Note: due to the __start_ reference rule and the fact that the __llvm_prf_data references the text section, with GNU ld and gold all instrumented text sections cannot be discarded. There can be a huge size bloat. If you use GNU ld>=2.37, you can try -z start-stop-gc.

clang -fsanitize-coverage

Miscellaneous

Arm Compiler 5 splits up DWARF Version 3 debug information and puts these sections into comdat groups. On "monolithic input section handling", Peter Smith commented that:

We found that splitting up the debug into fragments works well as it permits the linker to ensure that all the references to local symbols are to sections within the same group, this makes it easy for the linker to remove all the debug when the group isn't selected.

This approach did produce significantly more debug information than gcc did. For small microcontroller projects this wasn't a problem. For larger feature phone problems we had to put a lot of work into keeping the linker's memory usage down as many of our customers at the time were using 32-bit Windows machines with a default maximum virtual memory of 2Gb.

COMDAT sections have size overhead on extra section headers.
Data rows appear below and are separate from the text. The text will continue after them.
/-- **(C3)** The vertex zero set `{(k₁,k₃) | vertex a b k₁ (h k₁ k₃) k₃ = 0}` is null in `ℝ²`
(`a > 0`, `b ≥ 0`; Tonelli over the null fibres, measurability from that of `h`). -/
theorem volume_vertex_zero (hω : 0 < ω₂) (hcell : ∀ k₁ k₃ : ℝ, h k₁ k₃ ∈ Set.Ioc (-π) π)
    (hres : ∀ k₁ k₃ : ℝ, resonanceFn ω₂ k₁ (h k₁ k₃) k₃ = 0)
    (htwo : ∀ k₁ k₃ : ℝ, (∀ n : ℤ, k₃ - k₁ ≠ n * (2 * π)) →
      resonantSet ω₂ k₁ k₃ = {toIocMod Real.two_pi_pos (-π) k₃, h k₁ k₃})
    (htriv : ∀ k₁ k₃ : ℝ, (∀ n : ℤ, k₃ - k₁ ≠ n * (2 * π)) →
      (h k₁ k₃ = toIocMod Real.two_pi_pos (-π) k₃ ↔ groupVelocity ω₂ k₃ = groupVelocity ω₂ k₁))
    (hmeas : Measurable (Function.uncurry h))
    (hfl : ∀ k₁ x : ℝ, groupVelocity ω₂ x ≠ groupVelocity ω₂ k₁ → ∃ φ₁ : ℝ → ℝ, ∃ ε > 0,
      (∀ k₃ ∈ Ioo (x - ε) (x + ε), AnalyticAt ℝ φ₁ k₃) ∧
      (∀ k₃ ∈ Ioo (x - ε) (x + ε), ∃ n : ℤ, φ₁ k₃ = h k₁ k₃ + n * (2 * π)) ∧
      (∀ k₃ ∈ Ioo (x - ε) (x + ε), HasDerivAt φ₁
        ((groupVelocity ω₂ k₃ - groupVelocity ω₂ (k₁ + φ₁ k₃ - k₃)) /
          (groupVelocity ω₂ (φ₁ k₃) - groupVelocity ω₂ (k₁ + φ₁ k₃ - k₃))) k₃))
    {a b : ℝ} (ha : 0 < a) (hb : 0 ≤ b) :
    volume {p : ℝ × ℝ | vertex a b p.1 (h p.1 p.2) p.2 = 0} = 0 := by
  apply volume_prod_null_of_fibre
  · have hm : Measurable fun p : ℝ × ℝ => h p.1 p.2 := hmeas
    have hF : Measurable fun p : ℝ × ℝ => vertex a b p.1 (h p.1 p.2) p.2 := by
      unfold vertex
      fun_prop
    exact measurableSet_eq_fun hF measurable_const
  · intro k₁
    exact volume_fibre_vertex hω hcell hres htwo htriv hfl ha hb k₁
Developers may be tempted to decrease the overhead with SHF_LINK_ORDER. However, the approach does not work due to the ordering requirement. Considering the following fragments:

1
2
3
4
5
6
7
8
9
10
11
12
13
14
header [a.o common]
- DW_TAG_compile_unit [a.o common]
-- DW_TAG_variable [a.o .data.foo]
-- DW_TAG_namespace [common]
--- DW_TAG_subprogram [a.o .text.bar]
--- DW_TAG_variable [a.o .data.baz]
footer [a.o common]
header [b.o common]
- DW_TAG_compile_unit [b.o common]
-- DW_TAG_variable [b.o .data.foo]
-- DW_TAG_namespace [common]
--- DW_TAG_subprogram [b.o .text.bar]
--- DW_TAG_variable [b.o .data.baz]
footer [b.o common]

DW_TAG_* tags associated with concrete sections can be represented with SHF_LINK_ORDER sections. After linking the sections will be ordered before the common parts.